Conservative observers might say that computation and big data make only quantitative changes in what we can do, not qualitative ones. Liberal observers might respond that large-enough quantitative changes can produce qualitative change. The printing press, for example, produced only a quantitative change in the time and cost required to make many copies of a document. Yet the qualitative changes that this quantitative change engendered in Western civilization were huge, probably enabling science itself.
So, maybe there are only two paradigms of science. But maybe there are four. Or then again, maybe there are three! In the last chapter of his book Phase Change, Douglas S. Robertson shifts from considering phase changes in scientific disciplines to considering the scientific method. He suggests the three paradigms (though he doesn't call them that) of collecting, compressing, and organizing information. Collecting information is clearly another term for observation and experimentation. Compressing information encompasses both traditional theory (e.g., mathematical modeling) and computational simulation (the compressed information is the simulation program). Organizing information refers to big data that can't be compressed.

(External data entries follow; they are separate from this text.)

import Summits.Ventures.HodgeRepro2.T5GaloisTransport
import Summits.Ventures.HodgeRepro2.T5CoprimeCompositum

/-!
# T5SplittingOrbitNumberField — «D = ∅ or D = all» for a tower of Galois number fields
`ℚ ⊆ K ⊆ L`: the number of primes of `L` above a prime `𝔭` of `K` is constant on the
`Gal(K/ℚ)`-orbit of `𝔭`

Kernel witness (cell pub-hodge-repro2, seat p3, Tier-5 support for sub-step N2) for the clause of
route/T5-N2-route-3.md §N2.8.2(c): «“w non-split in E” is constant on the Gal(F⁺/ℚ)-orbit of
dyadic places since every σ ∈ Gal(F⁺/ℚ) extends to E (E/ℚ Galois) ✓ — so D = ∅ or D = all»,
with `K = F⁺`, `L = E`, `p = (2)` and «non-split» = «exactly one prime of `L` above».

What is kernel-checked here (Mathlib's `galRestrict` / `IsIntegralClosure.MulSemiringAction` /
`IsGaloisGroup.of_isFractionRing` and the cell's own T5GaloisTransport (p393971) and
T5CoprimeCompositum (p393430)):

* `algebraMap_galRestrict_restrictNormal`: the inclusion `𝓞_K → 𝓞_L` intertwines the action of
  `g ∈ Gal(L/ℚ)` on `𝓞_L` with the action of its restriction `g|_K` on `𝓞_K` — «every
  σ ∈ Gal(F⁺/ℚ) extends to E» in action form;
* `ncard_primesOver_smul`: for `m ∈ Gal(K/ℚ)` (lifted to `Gal(L/ℚ)` by
  `AlgEquiv.restrictNormalHom_surjective`), the number of primes of `𝓞_L` over `m • 𝔭` equals
  the number over `𝔭`;
* `countSet_eq_empty_or_univ`: for every rational prime `p` and every `n`, the set of primes of
  `K` over `p` with exactly `n` primes of `L` above them is empty or everything (Mathlib:
  `Gal(K/ℚ)` acts transitively on the primes over `p`) — with `n = 1`, `p = (2)`:
  «D = ∅ or D = all».

What stays prose (labels unchanged): that `2` is unramified in `F⁺` (N2.8.2(b)) and that
«non-split in E» means `n = 1`.

README §8(d): this file uses an L-value-free non-vanishing device: NO.
-/

namespace Summit.Ventures.HodgeRepro2.T5SplittingOrbitNumberField

open NumberField Ideal
open scoped Pointwise

variable (K L : Type*) [Field K] [NumberField K] [Field L] [NumberField L] [Algebra K L]
  [IsGalois ℚ K] [IsGalois ℚ L]

/-- The inclusion `𝓞_K → 𝓞_L` intertwines `g|_K` on `𝓞_K` with `g` on `𝓞_L`. -/
theorem algebraMap_galRestrict_restrictNormal (g : Gal(L/ℚ)) (a : 𝓞 K) :
    algebraMap (𝓞 K) (𝓞 L) (galRestrict ℤ ℚ K (𝓞 K) (AlgEquiv.restrictNormalHom K g) a) =
      galRestrict ℤ ℚ L (𝓞 L) g (algebraMap (𝓞 K) (𝓞 L) a) := by
  apply IsFractionRing.injective (𝓞 L) L
  rw [algebraMap_galRestrict_apply, ← IsScalarTower.algebraMap_apply (𝓞 K) (𝓞 L) L,
    ← IsScalarTower.algebraMap_apply (𝓞 K) (𝓞 L) L, IsScalarTower.algebraMap_apply (𝓞 K) K L,
    IsScalarTower.algebraMap_apply (𝓞 K) K L, algebraMap_galRestrict_apply]
  exact AlgEquiv.restrictNormal_commutes g K _

/-- The number of primes of `𝓞_L` over `m • 𝔭` equals the number over `𝔭`, for
`m ∈ Gal(K/ℚ)` acting on `𝓞_K` (Mathlib's `IsIntegralClosure.MulSemiringAction`). -/
theorem ncard_primesOver_smul (m : Gal(K/ℚ)) (𝔭 : Ideal (𝓞 K)) :
    letI := IsIntegralClosure.MulSemiringAction ℤ ℚ K (𝓞 K)
    (primesOver (m • 𝔭) (𝓞 L)).ncard = (primesOver 𝔭 (𝓞 L)).ncard := by
  letI := IsIntegralClosure.MulSemiringAction ℤ ℚ K (𝓞 K)
  obtain ⟨g, rfl⟩ := AlgEquiv.restrictNormalHom_surjective L m
  rw [Ideal.pointwise_smul_eq_comap]
  refine (T5GaloisTransport.ncard_primesOver_comap
    (MulSemiringAction.toRingAut Gal(K/ℚ) (𝓞 K) (AlgEquiv.restrictNormalHom K g)).symm
    (galRestrict ℤ ℚ L (𝓞 L) g⁻¹).toRingEquiv ?_ 𝔭).symm
  intro a
  simp only [MulSemiringAction.toRingAut_apply, MulSemiringAction.toRingEquiv_apply_symm_apply,
    ← map_inv]
  exact (algebraMap_galRestrict_restrictNormal K L g⁻¹ a).symm

/-- «D = ∅ or D = all»: for every prime `p` of `ℤ` and every `n`, the set of primes of `K` over
`p` with exactly `n` primes of `L` above them is empty or everything. -/
theorem countSet_eq_empty_or_univ (p : Ideal ℤ) (n : ℕ) :
    {Q : primesOver p (𝓞 K) | (primesOver Q.1 (𝓞 L)).ncard = n} = ∅ ∨
      {Q : primesOver p (𝓞 K) | (primesOver Q.1 (𝓞 L)).ncard = n} = Set.univ := by
  classical
  letI := IsIntegralClosure.MulSemiringAction ℤ ℚ K (𝓞 K)
  haveI := IsGaloisGroup.of_isFractionRing Gal(K/ℚ) ℤ (𝓞 K) ℚ K
  haveI : Finite Gal(K/ℚ) := Finite.of_fintype _
  have hT := Ideal.isPretransitive_of_isGaloisGroup (B := 𝓞 K) p Gal(K/ℚ)
  refine @T5CoprimeCompositum.eq_empty_or_univ_of_smul_stable Gal(K/ℚ) (primesOver p (𝓞 K)) _ _ hT
    _ ?_
  intro m Q hQ
  change (primesOver (m • Q.1) (𝓞 L)).ncard = n
  rw [ncard_primesOver_smul K L m Q.1]
  exact hQ

end Summit.Ventures.HodgeRepro2.T5SplittingOrbitNumberField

These are especially exciting times for science, and that excitement is due in no small measure to the effects that information technology is having on scientific disciplines and on the scientific method itself. In keeping with Yogi's dictum, it may be hard to predict what will be the most useful way of re-characterizing the scientific method in the future, when the dust kicked up by information technology settles.

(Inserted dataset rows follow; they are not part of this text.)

import Literature.MathematicalPhysics.QuantumFieldTheory.Balaban1983to89.B15DeterminingSets

/-!
# `Balaban1983to89.B15DeterminingSetsB` — the determining-set calculus of [Balaban1988Convergent] (= [III]) (2.10)–(2.12) and the splice
# (1.20) of [Balaban1989LargeFieldI] over a BOND-LEVEL determining datum `𝔅 = {𝔅_j ⊂ bonds of T^{(j)}}_j`, with the site-level calculus of
# `B15DeterminingSets` (`AgreeOn` :180, `spliceAt` :201, `IsMinimizer` :222, `DetBackground` :230) recovered DEFINITIONALLY at the instance
# `bondsDet 𝔹 := fun j => bondsOf (𝔹 j)` (reading (b): the bonds MEETING `Γ_j`), and PRINT's datum — [Balaban1984PropagatorsII] (2.3) p. 224
# «Λ_j = Ω_j^{(j)} ∖ Ω_{j+1}^{(j)} … for the sets of sites and the sets of bonds», the DIFFERENCE of the bond sets — as the second instance
# `lamBondsSeq Ω k`

statement-level skeleton of published theorems with citation tags; proofs where landed; nothing here is a claim about the
Yang–Mills mass gap

WHY THIS FILE (cell `pub-ymgap`; (E1) variant (iii-b), work plan WORKPLAN-IIIB 27c850bec22d4efe, Stage 0 module F0a; director-ym №338 = GO on the
additive stages, №339 = ruling (α) on the bond-set reading; FLAG №16 ∕ LOCATE-HSEAM 5d3298b8d191f169; census E1-IMPACT-CENSUS 53a7b53fbfeb733d § (i)).
HONESTY GUARD (№338 (5)): this module is the print-datum twin of `B15DeterminingSets` §Fields; the (b)-instance `B15DeterminingSets` stays landed
and true on its own text; NOTHING in it is edited; every declaration below is NEW, and each old predicate IS the new one at `bondsDet 𝔹` by `rfl` ∕
`Iff.rfl` (`agreeOnB_bondsDet`, `agreeOn_iff_agreeOnB`, `isMinimizer_iff_isMinimizerB`, `spliceAt_eq_spliceAtB`).  No displayed premise of any
consumer is deleted or weakened here (this file has no consumers' premises in it at all).

WHAT.  §1 `BDetSet` (one bond set per scale), `bondsDet` (the (b)-instance of a site-level `DetSet`), `AgreeOnB` = (2.10) over `𝔅`, with
`agreeOnB_bondsDet : AgreeOnB (bondsDet 𝔹) = AgreeOn 𝔹` (`rfl`), antitonicity in `𝔅`, refl∕symm∕trans.  §2 `spliceAtB` = the splice (1.20) along a
bond set, `spliceAt_eq_spliceAtB`.  §3 `IsMinimizerB` ∕ `DetBackgroundB` = (2.12) over `𝔅`, `isMinimizer_iff_isMinimizerB` (`Iff.rfl`), and the
pull-back `DetBackgroundB.toDetBackground` of a bond-level solution map to the site-level one along `bondsDet`.  §4 PRINT's DATUM
`lamBondsSeq Ω k : BDetSet P` — at level `j` the bonds meeting `Γ_j^{(j)}` (`bondsOf (genSet Ω k j)`) none of whose two end-points has its
`(j+1)`-block among the `(j+1)`-points of `Ω_{j+1}` (for `j < k`; no exclusion at the top level `j = k`; empty above `k`), with
`lamBondsSeq_subset_bondsOf_genSet` (print's datum ⊆ the (b)-datum: every INWARD CONNECTOR is dropped, nothing is added), its values at
`j = 0`, `0 < j < k`, `j = k`, `k < j`, and `AgreeOnB.lamBondsSeq_of_genSet` (agreement on the (b)-datum implies agreement on print's).  The
dictionary `b ∈ lamBondsSeq Ω k j ↔ (Node00.domainsOfSeq Ω k hk).LamBond j b` (under nesting and block saturation, the hypotheses of
`Node00/DomainsOfSeq` :219) is a `Node00/` statement (it needs `Node00/DomainsOfSeq`) and is NOT made here.

READING (declared).  [Balaban1984PropagatorsII] p. 224 L10–16, verbatim: *"If Ω ⊂ T_η, then we denote by Ω also the set of bonds ⋃_{x∈Ω} st(x) =
{bonds b ⊂ T_η: at least one end-point of b belongs to Ω}. Let us define Λ_j = Ω_j^{(j)} ∖ Ω_{j+1}^{(j)}, j = 1, …, k − 1, Λ_k = Ω_k^{(k)}, Λ₀ =
Ω₁ᶜ (2.3) for the sets of sites and the sets of bonds"*.  Ruling of record (director-ym №339, (α)): `Λ_j` as a set of BONDS is the DIFFERENCE
`st(Ω_j^{(j)}) ∖ st(Ω_{j+1}^{(j)})` — an INWARD connector (one end-point in `Γ_j^{(j)}`, the other in `Ω_{j+1}^{(j)}`) belongs to no `Λ_j`,
OUTWARD connectors (one end-point in `Γ_j^{(j)}`, the other outside `Ω_j^{(j)}`) belong to `Λ_j`; grounds: [Balaban1985RegularSpaces] (1.14)
p. 78 pins the gauge transformation at BOTH end-points of every constrained bond, and [Balaban1985Variational] (7) p. 278 L27–31 «it means that
y, z ∈ Λ_{j−1}».  «`y ∈ Ω_{j+1}^{(j)}`» is spelled `blockOf y ∈ pts (j+1) (Ω (j+1))`, exactly as `B6SectADomainsV1.Domains.Deep` :123
(`blockOf y ∈ D.Om (j+1)`) with `Om (j+1) := pts (j+1) (Ω (j+1))` as in `Node00/DomainsOfSeq`; UNDER block saturation of `Ω_{j+1}` this is
«`y ∈ Ω_{j+1}`», and a non-deep end-point in `Ω_j^{(j)}` is then an end-point in `Γ_j^{(j)}` — whence the dictionary above.

Cell `pub-ymgap`, seat `pub-ymgap-node00-def-RR-2` gen 23 (DEFINER desk; `--kind definition --supports stmt-QuantumFields-20541`, helper,
count-neutral).  No `instance`, no `notation`, no `sorry`, no new axiom; K0⁷ stub 1 is NOT closed by this file; nothing of Bałaban's is
asserted; one finite four-torus programme at fixed `ε` — not ℝ⁴, not OS, not a mass gap.
-/

open Set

1. George E. P. Box and Norman R. Draper, Empirical Model-Building and Response Surfaces (New York: Wiley, 1987), p. 424.
2. "Grid Computing: The Next Decade," Zakopane, Poland, January 4–6, 2012.

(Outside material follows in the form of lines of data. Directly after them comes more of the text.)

import Summits.HodgeConjecture.HodgeConjecture.Theorems.EndoscopicMiddleDegreeCupProductAlgebraic
import HarnessLib

/-!
# Crux `AlgebraicOrEnveloped` (stmt-HodgeConjecture-14943), line `pieces_split` — stub 1 `stub_cupProductAlgebraic`

Route `HodgeConjecture/EndoscopicMiddleDegree`; registered skeleton `Cruxes/AlgebraicOrEnveloped/Lines/pieces_split.lean`
(`AlgebraicOrEnveloped_of : CupProductAlgebraic → OrthogonalEnveloped → AlgebraicOrEnveloped`). Its stub 1 is the route's support
item `CupProductAlgebraic` (stmt-HodgeConjecture-14350) BY NAME — cup products of algebraic classes are algebraic,
`Nˡ H²ˡ ∪ Nᵏ H²ᵏ ⊆ N^{l+k} H^{2(l+k)}` on a smooth projective complex variety — which is PROVED in the tree
(`Theorems.endoscopicMiddleDegree_cupProductAlgebraic_proof`: Voisin II Prop. 9.20 on the real carriers,
`Voisin2003_cupProduct_algebraicClasses_holds`). This file records the fact where the crux's stub registry can see it; the
remaining stub `stub_orthogonalEnveloped` is the sibling crux `OrthogonalEnveloped` (stmt-HodgeConjecture-14300) itself, and the
reductions of both cruxes to that crux's bet are already landed (`EndoscopicMiddleDegreeAlgebraicOrEnvelopedOfBetAlone`,
`EndoscopicMiddleDegreeOrthogonalEnvelopedOfBetAlone`).

Nothing here is a case of the Hodge conjecture; no definition, no named fact, no sorry.
References: [VoisinHodgeII2003] §9.2.4 Prop. 9.20; [Fulton1998] §19.2 Cor. 19.2 (b).
-/

noncomputable section

-- every declaration of this problem lives in `Summit.HodgeConjecture.HodgeConjecture.…` (summit = sub-problem)
set_option linter.dupNamespace false

open Summit.HodgeConjecture.HodgeConjecture.Theses.EndoscopicMiddleDegree

namespace Summit.HodgeConjecture.HodgeConjecture.Theorems.AlgebraicOrEnveloped

/-- **Stub `stub_cupProductAlgebraic` of crux `AlgebraicOrEnveloped` (registered signature, verbatim): the route's support item
`CupProductAlgebraic`** — on a smooth projective complex `X`, `a ∈ Nˡ H²ˡ(X)`, `b ∈ Nᵏ H²ᵏ(X)` imply
`a ∪ b ∈ N^{l+k} H^{2l+2k}(X)`. PROVED in the tree: `endoscopicMiddleDegree_cupProductAlgebraic_proof`.
[cite: VoisinHodgeII2003, §9.2.4 Prop. 9.20] [cite: Fulton1998, §19.2 Cor. 19.2 (b)] -/
theorem stub_cupProductAlgebraic : CupProductAlgebraic :=
  endoscopicMiddleDegree_cupProductAlgebraic_proof

end Summit.HodgeConjecture.HodgeConjecture.Theorems.AlgebraicOrEnveloped

end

3. Computer, vol. 45, no. 2 (February 2012).
4. Brad Brown, Michael Chui, and James Manyika, "Are You Ready for the Era of 'Big Data'?" McKinsey Quarterly, October 2011.
5. William Sims Bainbridge, "The Scientific Research Potential of Virtual Worlds," Science, vol. 317, no. 5837 (July 27, 2007), pp. 472–476.
6. Douglas S. Robertson, The New Renaissance: Computers and the Next Level of Civilization (New York: Oxford University Press, 1998).
7. Douglas S. Robertson calls such inventions "phase changes," which allow paradigm shifts in the understanding of the sciences and mathematics. Although considering phase changes in disciplines rather than as paradigm additions to the scientific method, Robertson's book makes the claim, as do I in this article, for the revolutionary impact of information technology on science. For a book-length treatment with more examples and more details, see Douglas S. Robertson, Phase Change: The Computer Revolution in Science and Mathematics (New York: Oxford University Press, 2003).
8. Tony Hey, Stewart Tansley, and Kristin Tolle, The Fourth Paradigm: Data-Intensive Scientific Discovery (Redmond, Wash.: Microsoft Research, 2009).